Table 2 Continuous decision attribute datasets with most important characteristics

Selected datasets are relatively balanced. In most cases, the classifier has enough training and testing objects of each class to learn properly and be evaluated honestly. In the current research, we do not try to deal with the problem of the datasets with unbalanced data.

All of these datasets were used in our previous studies to test the other aspects of the created classifier, so the current results can be compared with them. The results of our previous experiments are available in Gadomer and Sosnowski (2017) and Gadomer and Sosnowski (2019). When performing the comparison, it is important to notice that all results (especially for the forest without modification) were computed once more and with different training sets (with the same divisions, but using three instead of four parts, as the fourth part of each fold were used as pruning dataset, which is explained further).

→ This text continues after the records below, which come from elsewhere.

/-- **`c_p(E′_m) = 2` at `p = m² + 4`** (odd `m`, `p` prime): `p ∤ c₄ = 16(m² − 12)` and `p² ∥ Δ = −2⁸p²`, so the
integer equation is minimal at `p` with multiplicative reduction and `ord_p Δ_min = 2`; split gives `c = ord Δ = 2`,
non-split gives `c = 2` because `ord Δ` is even. [cite: Silverman1994, IV.9.4 Step 2] [cite: SilvermanAEC2009, VII.5 Prop. 5.1(b)] -/
theorem tam_blind_p {m : ℤ} (hm : Odd m) (hp : Nat.Prime (m ^ 2 + 4).natAbs)
    (v : HeightOneSpectrum (𝓞 ℚ)) (hv : natGenerator v = (m ^ 2 + 4).natAbs) :
    tam ⟨0, -2 * m, 0, m ^ 2 + 4, 0⟩ v = 2 := by
  set p : ℕ := (m ^ 2 + 4).natAbs with hpdef
  set W₀ : WeierstrassCurve ℤ := ⟨0, -2 * m, 0, m ^ 2 + 4, 0⟩ with hW₀
  haveI : Fact p.Prime := ⟨hp⟩
  have hpos : 0 < m ^ 2 + 4 := by positivity
  have hpz : (p : ℤ) = m ^ 2 + 4 := Int.natAbs_of_nonneg hpos.le
  have h256 : ¬ (p : ℤ) ∣ 256 := natAbs_sq_add_four_not_dvd_256 hm hp
  have hΔ : W₀.Δ = (p : ℤ) ^ 2 * (-256) := by rw [hW₀, blindInt_Δ, hpz]; ring
  have hc4 : ¬ (p : ℤ) ∣ W₀.c₄ := by
    intro h
    rw [hW₀, blindInt_c₄] at h
    have h16 : (p : ℤ) ∣ 16 * (m ^ 2 + 4) := by rw [← hpz]; exact Dvd.intro_left _ rfl
    have := dvd_sub h16 h
    rw [show (16 : ℤ) * (m ^ 2 + 4) - 16 * (m ^ 2 - 12) = 256 by ring] at this
    exact h256 this
  have hΔ1 : (p : ℤ) ∣ W₀.Δ := by rw [hΔ, pow_two, mul_assoc]; exact dvd_mul_right _ _
  have hΔ2 : (p : ℤ) ^ 2 ∣ W₀.Δ := by rw [hΔ]; exact dvd_mul_right _ _
  have hΔ3 : ¬ (p : ℤ) ^ (2 + 1) ∣ W₀.Δ := by
    rw [hΔ, pow_succ]
    intro h
    have hp0 : (p : ℤ) ^ 2 ≠ 0 := pow_ne_zero _ (by exact_mod_cast hp.ne_zero)
    have := (mul_dvd_mul_iff_left hp0).mp h
    exact h256 ((dvd_neg).mp this)
  have hΔ0 : W₀.Δ ≠ 0 := fun h0 => hΔ3 (h0 ▸ dvd_zero _)
  haveI hE : (W₀.baseChange ℚ).IsElliptic := WeierstrassCurve.isElliptic_baseChange_int _ hΔ0
  have hmin : (W₀.baseChange ℚ).IsMinimalAt v := isMinimalAt_int_of_not_dvd_c₄ hv hc4
  have hord : (W₀.baseChange ℚ).ordMinimalDiscriminant v = 2 :=
    ordMinimalDiscriminant_int_eq hv hmin hΔ2 hΔ3
  dsimp only [tam]
  by_cases hs : (W₀.baseChange ℚ).HasSplitMultiplicativeReductionAt v
  · rw [localTamagawaNumber_eq_ordMinimalDiscriminant_of_hasSplitMultiplicativeReductionAt v _ hs, hord]
  · have key := localTamagawaNumber_of_hasNonsplitMultiplicativeReductionAt_holds v (W₀.baseChange ℚ)
      (hasMultiplicativeReductionAt_int hv hΔ1 hc4) hs
    rw [hord, if_pos even_two] at key
    exact key

/-! ### §3 The additive place `2`: IV* (`m ≡ 1 (4)`, `c₂ ∈ {3, 1}` by `m mod 8`) and I₀* (`m ≡ 3 (4)`, `c₂ = 1`) -/

/-- The translate's discriminant is nonzero. [folklore] -/
theorem blindTranslate_Δ_ne_zero (m : ℤ) :
    (⟨2, m - 1, 4, 0, 4 * (m - 1)⟩ : WeierstrassCurve ℤ).Δ ≠ 0 := by
  rw [blindTranslate_Δ]
  have : 0 < m ^ 2 + 4 := by positivity
  exact mul_ne_zero (by norm_num) (pow_ne_zero _ this.ne')

/-- **`c₂(E′_m) = 3` for `m ≡ 1 (mod 8)`**: on the translate `[2, m − 1, 4, 0, 4(m − 1)]`, `2 ∣ a₁`, `4 ∣ a₂`, `4 ∣ a₃`,
`8 ∣ a₄`, `16 ∣ a₆`, `(a₃/4)² + 4 (a₆/16) = 1 + (m − 1)/4` odd, `2⁸ ∥ Δ` — type IV* — and `Y = 0` is a root of
`Y² + Y − (m − 1)/4 (mod 2)`: index `3`. [cite: Tate1975, §8] [cite: Silverman1994, IV.9.4 Step 8] -/
theorem tam_blind_two_of_emod_eight_eq_one {m : ℤ} (hm8 : m % 8 = 1)
    (v : HeightOneSpectrum (𝓞 ℚ)) (hv : natGenerator v = 2)
    (hmin : ((⟨0, -2 * m, 0, m ^ 2 + 4, 0⟩ : WeierstrassCurve ℤ).baseChange ℚ).IsMinimalAt v) :
    tam ⟨0, -2 * m, 0, m ^ 2 + 4, 0⟩ v = 3 := by
  obtain ⟨k, hk⟩ : ∃ k, m = 8 * k + 1 := ⟨m / 8, by omega⟩
  have hodd : Odd m := ⟨4 * k, by omega⟩
  obtain ⟨h8, h9⟩ := two_pow_eight_exact hodd
  refine tam_eq_index_intModel v hv _ _ ⟨1, m, 1, 2⟩ rfl (blindInt_translate m) hmin
    (blindTranslate_Δ_ne_zero m) fun ε hε hpε => ?_
  refine index_IVstar_intCast_eq_three (K := v.adicCompletion ℚ)
    (M := (⟨2, m - 1, 4, 0, 4 * (m - 1)⟩ : WeierstrassCurve ℤ)) Nat.prime_two hε hpε
    ?_ ?_ ?_ ?_ ?_ ?_ (n := 8) ?_ ?_ (m := 0) ?_
  · norm_num
  · subst hk; norm_num; exact ⟨2 * k, by ring⟩
  · norm_num
  · norm_num
  · subst hk; norm_num; exact ⟨2 * k, by ring⟩
  · subst hk; norm_num; omega
  · rw [blindTranslate_Δ]; exact_mod_cast h8
  · rw [blindTranslate_Δ]; exact_mod_cast h9
  · subst hk; norm_num; omega

/-- **`c₂(E′_m) = 1` for `m ≡ 5 (mod 8)`**: the same IV* normal form, but `Y² + Y − (m − 1)/4` has NO root modulo `2`
(`(m − 1)/4` odd): index `1`. [cite: Tate1975, §8] [cite: Silverman1994, IV.9.4 Step 8] -/
theorem tam_blind_two_of_emod_eight_eq_five {m : ℤ} (hm8 : m % 8 = 5)
    (v : HeightOneSpectrum (𝓞 ℚ)) (hv : natGenerator v = 2)
    (hmin : ((⟨0, -2 * m, 0, m ^ 2 + 4, 0⟩ : WeierstrassCurve ℤ).baseChange ℚ).IsMinimalAt v) :
    tam ⟨0, -2 * m, 0, m ^ 2 + 4, 0⟩ v = 1 := by
  obtain ⟨k, hk⟩ : ∃ k, m = 8 * k + 5 := ⟨m / 8, by omega⟩
  have hsurj := fun y => exists_nat_residue_eq v y
  rw [hv] at hsurj
  refine tam_eq_index_intModel v hv _ _ ⟨1, m, 1, 2⟩ rfl (blindInt_translate m) hmin
    (blindTranslate_Δ_ne_zero m) fun ε hε hpε => ?_
  refine index_IVstar_intCast_eq_one (K := v.adicCompletion ℚ)
    (M := (⟨2, m - 1, 4, 0, 4 * (m - 1)⟩ : WeierstrassCurve ℤ)) Nat.prime_two hε hpε
    ?_ ?_ ?_ ?_ ?_ hsurj ?_
  · norm_num
  · subst hk; norm_num; exact ⟨2 * k + 1, by ring⟩
  · norm_num
  · norm_num
  · subst hk; norm_num; exact ⟨2 * k + 1, by ring⟩
  · intro w hw
    subst hk
    interval_cases w <;> norm_num <;> omega

/-- **`c₂(E′_m) = 1` for `m ≡ 3 (mod 4)`**: on the translate, `2 ∣ a₁, a₂`, `4 ∣ a₃, a₄`, `8 ∣ a₆` (Step 6) with cubic
`T³ + ((m − 1)/2) T² + (m − 1)/2 ≡ T³ + T² + 1 (mod 2)` — discriminant odd (separable: type I₀*) and NO root in `𝔽₂`:
index `1 + #roots = 1`. [cite: Tate1975, §7 (case 6)] [cite: Silverman1994, IV.9.4 Step 6] -/
theorem tam_blind_two_of_emod_four_eq_three {m : ℤ} (hm4 : m % 4 = 3)
    (v : HeightOneSpectrum (𝓞 ℚ)) (hv : natGenerator v = 2)
    (hmin : ((⟨0, -2 * m, 0, m ^ 2 + 4, 0⟩ : WeierstrassCurve ℤ).baseChange ℚ).IsMinimalAt v) :
    tam ⟨0, -2 * m, 0, m ^ 2 + 4, 0⟩ v = 1 := by
  obtain ⟨k, hk⟩ : ∃ k, m = 4 * k + 3 := ⟨m / 4, by omega⟩
  have hodd : Odd m := ⟨2 * k + 1, by omega⟩
  obtain ⟨h8, h9⟩ := two_pow_eight_exact hodd
  have hsurj := fun y => exists_nat_residue_eq v y
  rw [hv] at hsurj
  refine tam_eq_index_intModel v hv _ _ ⟨1, m, 1, 2⟩ rfl (blindInt_translate m) hmin
    (blindTranslate_Δ_ne_zero m) fun ε hε hpε => ?_
  set M : WeierstrassCurve ℤ := ⟨2, m - 1, 4, 0, 4 * (m - 1)⟩ with hM
  have hA2 : M.a₂ / ((2 : ℕ) : ℤ) ^ 1 = 2 * k + 1 := by rw [hM, hk]; norm_num; omega
  have hB4 : M.a₄ / ((2 : ℕ) : ℤ) ^ 2 = 0 := by rw [hM]; norm_num
  have hB6 : M.a₆ / ((2 : ℕ) : ℤ) ^ 3 = 2 * k + 1 := by rw [hM, hk]; norm_num; omega
  set P : ℕ → Bool := fun w => decide (((2 : ℕ) : ℤ) ∣ (w : ℤ) ^ 3 +
      M.a₂ / ((2 : ℕ) : ℤ) ^ 1 * (w : ℤ) ^ 2 + M.a₄ / ((2 : ℕ) : ℤ) ^ 2 * w + M.a₆ / ((2 : ℕ) : ℤ) ^ 3) with hP
  have key := index_Istar_zero_intCast_eq (K := v.adicCompletion ℚ) (M := M) Nat.prime_two hε hpε
    (by rw [hM]; norm_num) (by rw [hM, hk]; norm_num; exact ⟨2 * k + 1, by ring⟩) (by rw [hM]; norm_num)
    (by rw [hM]; norm_num) (by rw [hM, hk]; norm_num; exact ⟨2 * k + 1, by ring⟩)
    (by
      rw [hA2, hB4, hB6, disc3]
      rw [show (2 * k + 1) ^ 2 * (0 : ℤ) ^ 2 - 4 * 0 ^ 3 - 4 * (2 * k + 1) ^ 3 * (2 * k + 1) -
          27 * (2 * k + 1) ^ 2 + 18 * (2 * k + 1) * 0 * (2 * k + 1) =
          2 * (-(2 * (2 * k + 1) ^ 4 + 54 * k ^ 2 + 54 * k + 14)) + 1 by ring]
      omega)
    (n := 8) (by rw [hM, blindTranslate_Δ]; exact_mod_cast h8) (by rw [hM, blindTranslate_Δ]; exact_mod_cast h9)
    hsurj P (fun w => by rw [hP, decide_eq_true_iff])
  rw [key]
  have hP0 : P 0 = false := by
    rw [hP, decide_eq_false_iff_not, hA2, hB4, hB6]; norm_num
  have hP1 : P 1 = false := by
    rw [hP, decide_eq_false_iff_not, hA2, hB4, hB6]; norm_num; omega
  simp [List.range_succ, hP0, hP1]

/-! ### §4 Assembly: `∏ᶠ_v c_v = c₂ · c_p` -/

/-- **`∏_ℓ c_ℓ = 2 · c₂` on the integer equation** (odd `m`, `p = m² + 4` prime, the equation globally minimal):
`c_v = 1` off `{2, p}` (`v ∤ Δ = −2⁸p²`), `c_p = 2` (§2), `c₂ = 3 / 1 / 1` on `m ≡ 1 / 5 (8)`, `m ≡ 3 (4)` (§3).
[cite: Silverman1994, IV.9.4] [cite: SilvermanAEC2009, VII.5 Prop. 5.1(a)] -/
theorem tamagawaProduct_blindInt {m : ℤ} (hm : Odd m) (hp : Nat.Prime (m ^ 2 + 4).natAbs)
    (hGM : ((⟨0, -2 * m, 0, m ^ 2 + 4, 0⟩ : WeierstrassCurve ℤ).baseChange ℚ).IsGloballyMinimal) :
    ((⟨0, -2 * m, 0, m ^ 2 + 4, 0⟩ : WeierstrassCurve ℤ).baseChange ℚ).tamagawaProduct =
      2 * (if m % 8 = 1 then 3 else 1) := by
  set p : ℕ := (m ^ 2 + 4).natAbs with hpdef
  set W₀ : WeierstrassCurve ℤ := ⟨0, -2 * m, 0, m ^ 2 + 4, 0⟩ with hW₀
  have hpos : 0 < m ^ 2 + 4 := by positivity
  have hpz : (p : ℤ) = m ^ 2 + 4 := Int.natAbs_of_nonneg hpos.le
  have hp2 : (2 : ℕ) ≠ p := by
    intro h
    obtain ⟨j, hj⟩ := odd_sq_add_four hm
    rw [← h] at hpz
    push_cast at hpz
    omega
  have hΔ0 : W₀.Δ ≠ 0 := by
    rw [hW₀, blindInt_Δ]; exact mul_ne_zero (by norm_num) (pow_ne_zero _ hpos.ne')
  haveI hE : (W₀.baseChange ℚ).IsElliptic := WeierstrassCurve.isElliptic_baseChange_int _ hΔ0
  -- `c_v = 1` off `{2, p}`
  have hoff : ∀ v : HeightOneSpectrum (𝓞 ℚ), natGenerator v ∉ [2, p] → tam W₀ v = 1 := by
    intro v hv
    refine tam_eq_one_of_not_dvd (W₀ := W₀) (v := v) rfl fun hd => hv ?_
    have hq := prime_natGenerator v
    rw [hW₀, blindInt_Δ, ← hpz] at hd
    have hd' : natGenerator v ∣ 256 * p ^ 2 := by
      have := Int.natAbs_dvd_natAbs.mpr hd
      simpa [Int.natAbs_mul, Int.natAbs_pow] using this
    rcases (Nat.Prime.dvd_mul hq).mp hd' with h | h
    · exact List.mem_cons.mpr (Or.inl ((Nat.prime_dvd_prime_iff_eq hq Nat.prime_two).mp
        (hq.dvd_of_dvd_pow (n := 8) (by norm_num; exact h))))
    · exact List.mem_cons.mpr (Or.inr (List.mem_singleton.mpr
        ((Nat.prime_dvd_prime_iff_eq hq hp).mp (hq.dvd_of_dvd_pow h))))
  have key : (W₀.baseChange ℚ).tamagawaProduct = tam W₀ (pl 2) * tam W₀ (pl p) := by
    change ∏ᶠ v, tam W₀ v = _
    rw [finprod_eq_prod_map_pl (tam W₀) [2, p] (by simp [hp2]) (by
      intro q hq
      simp only [List.mem_cons, List.not_mem_nil, or_false] at hq
      rcases hq with rfl | rfl
      exacts [Nat.prime_two, hp]) hoff]
    simp
  rw [key, tam_blind_p hm hp (pl p) (natGenerator_pl hp), mul_comm]
  have hv2 : natGenerator (pl 2) = 2 := natGenerator_pl Nat.prime_two
  have hmin : (W₀.baseChange ℚ).IsMinimalAt (pl 2) := hGM.isMinimal _
  have hm8 : m % 8 = 1 ∨ m % 8 = 5 ∨ m % 4 = 3 := by obtain ⟨j, hj⟩ := hm; omega
  rcases hm8 with h | h | h
  · rw [if_pos h, tam_blind_two_of_emod_eight_eq_one h _ hv2 hmin]
  · rw [if_neg (by omega), tam_blind_two_of_emod_eight_eq_five h _ hv2 hmin]
  · rw [if_neg (by omega), tam_blind_two_of_emod_four_eq_three h _ hv2 hmin]

/-- **The Tamagawa product of the blind curve**: `∏_ℓ c_ℓ(E′_m) = 2 · (3 if m ≡ 1 (8), else 1)` for odd `m` with
`m² + 4` prime. [cite: Silverman1994, IV.9.4 and Table 4.1] -/
theorem tamagawaProduct_blindCurve {m : ℤ} (hm : Odd m) (hp : Nat.Prime (m ^ 2 + 4).natAbs) :
    (blindCurve m).tamagawaProduct = 2 * (if m % 8 = 1 then 3 else 1) := by
  have hGM := isGloballyMinimal_blindCurve hm
  rw [blindCurve_eq_baseChange] at hGM ⊢
  exact tamagawaProduct_blindInt hm hp hGM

For that reason, the results for the same structures performed before and in the current experiment may differ.

Each dataset was divided into five parts. The division was performed in the way which ensures that each part has equal size (or similar, when equality is not possible). What is more, in each part there is similar number of objects representing each class. (It concerns discrete decision class datasets.) There were no situations that in some parts objects representing some decision class were missing. This division was saved and used for each experiment. Additionally, the same divisions were used in previous research.

Prepared divisions were used to perform fivefold crossvalidation. To perform experiments, we needed a pruning dataset. As we decided to use the same division as in previous experiments, the following proportions were used in fivefold crossvalidation:

  • Three parts were used as training set,

  • One part was used as testing set,

  • One part was used as pruning set.

This proportion is different than in our previous experiments, where four parts were used as training set and one was as testing set. It also causes the noticeable differences between the current and previous results for standard forest variants.

For the ith iteration of the crossvalidation, where \(0 \le i \le 4\), parts i mod 5, \((i+1)\) mod 5 and \((i+2)\) mod 5 were used as training set, \((i+3)\) mod 5 as testing set and \((i+4)\) mod 5 as pruning set. The results of each fold was saved, and the final results were computed by averaging the results of all five folds.

Each forest variant was consisting of 50 trees. The number of 50 trees was achieved in optimization process and we decided it is the optimal number. The learning and classification process takes longer for a forest with more trees, and such forest does not achieve significantly better results than forest with 50 trees. The forest with less trees can achieve a bit more random and unstable results.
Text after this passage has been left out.